#### [Exercise brief]
Going through the data below, please show each line containing the string "HermitianLatticeTreeEulerRelation".

Entries taken from a collection
■ ■ ■ ■ ■ ■ ■
import Literature.NumberTheory.Automorphic.HermitianLatticeTreeEulerRelation   -- ★ (T3): the dictionary lemmas `mk_mem_fixedBy_iff_mapGL_latt_eq`, `mk_eq_mk_*`, `edge_latt_coe`, …
import HarnessLib

/-!
# The fixed-coset ∕ fixed-vertex dictionary of the lattice tree, EXPLICIT ON COSETS: `uK ↦ latt u`, `uK′ ↦ latt (u g₁)`, `u(K ⊓ K′) ↦ (latt u, latt (u g₁))`
# — and its equivariance under left multiplication (Kottwitz 1988 §2; Kottwitz 1986 §3; Serre, *Trees*, II.1.1)

Topic `NumberTheory/Automorphic`; namespace `Literature.NumberTheory.Automorphic.HermitianLatticeTree`.  THEOREMS ONLY (no definition, no instance, no notation, no named
fact, no `sorry`).  (S6) of the tame-RAMIFIED Euler–Poincaré road (R2-ram) — census pen A-p06 (g27) `F0/P3a/A-p06/g27/CENSUS-R2ram-RamifiedEulerPoincare.A-p06g27.md`,
«=» 2026-09-01T09:53:41Z; bytes A-p17 (g22) — for the cell `pub/hodgecm-mathlib` (D-0151), crux H413 (stmt-HodgeConjecture-24833), line «N6nsGerm», letter (R2)
`stub_N6nsR2EP : RankOneEulerPoincareNonsplit`.  ★ (T3) `HermitianLatticeTreeEulerRelation` proves the bijections (A) `Fix_γ(U⧸K) ≃` fixed self-dual vertices,
(B) `Fix_γ(U⧸K′) ≃` fixed `ϖ`-modular vertices, (I) `Fix_γ(U⧸(K ⊓ K′)) ≃` fixed flags only as `Nonempty (_ ≃ _)`; the NON-ELLIPTIC relation (N) at a ramified place
is a PER-PERIOD count (quotient by `τ^ℤ`, `τ ∈ Z_U(γ)` the split-torus generator; A-p06 (S7)∕(S8) over ★ `OrbitQuotientTransitiveCount` ∕ ★ p843003), which needs
the bijections to be EQUIVARIANT.  This file re-proves them with their values on cosets made explicit — `e [u] = latt u` etc. (stated on representatives,
`(x : U ⧸ K) = ↑u → …`, so that no `•` on the quotient is ever elaborated) — and records the resulting equivariance `e [z u] = latticeTreeIso z (e [u])` for every
`z ∈ U` (★ `mapGL_coe_latt_mul`, ★ `latticeTreeIso_apply_coe`).  HONEST LABEL: HC_CM is proved only modulo the printed citations until rung 0 closes; nothing printed
is asserted here.

* **`exists_equiv_fixedBy_fixed_selfDual_apply`** (A′), **`exists_equiv_fixedBy_fixed_modular_apply`** (B′), **`exists_equiv_fixedBy_inf_fixed_flags_apply`** (I′),
  **`dictionary_equivariant`** (any coset-explicit dictionary intertwines left multiplication with `latticeTreeIso`).

References: [Kottwitz1988] R. E. Kottwitz, *Tamagawa numbers*, Ann. of Math. 127 (1988), §2; [Kottwitz1986] R. E. Kottwitz, Compositio Math. 60 (1986), §3;
[Serre1980Trees] J.-P. Serre, *Trees* (1980), I.6.1, II.1.1; [BruhatTits1972] F. Bruhat, J. Tits, Publ. IHÉS 41 (1972), §10.
-/

set_option autoImplicit false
■ ■ ■ ■ ■ ■ ■
#### [Solution to this problem]
import Literature.NumberTheory.Automorphic.HermitianLatticeTreeEulerRelation   -- ★ (T3): the dictionary lemmas `mk_mem_fixedBy_iff_mapGL_latt_eq`, `mk_eq_mk_*`, `edge_latt_coe`, …
`stub_N6nsR2EP : RankOneEulerPoincareNonsplit`.  ★ (T3) `HermitianLatticeTreeEulerRelation` proves the bijections (A) `Fix_γ(U⧸K) ≃` fixed self-dual vertices,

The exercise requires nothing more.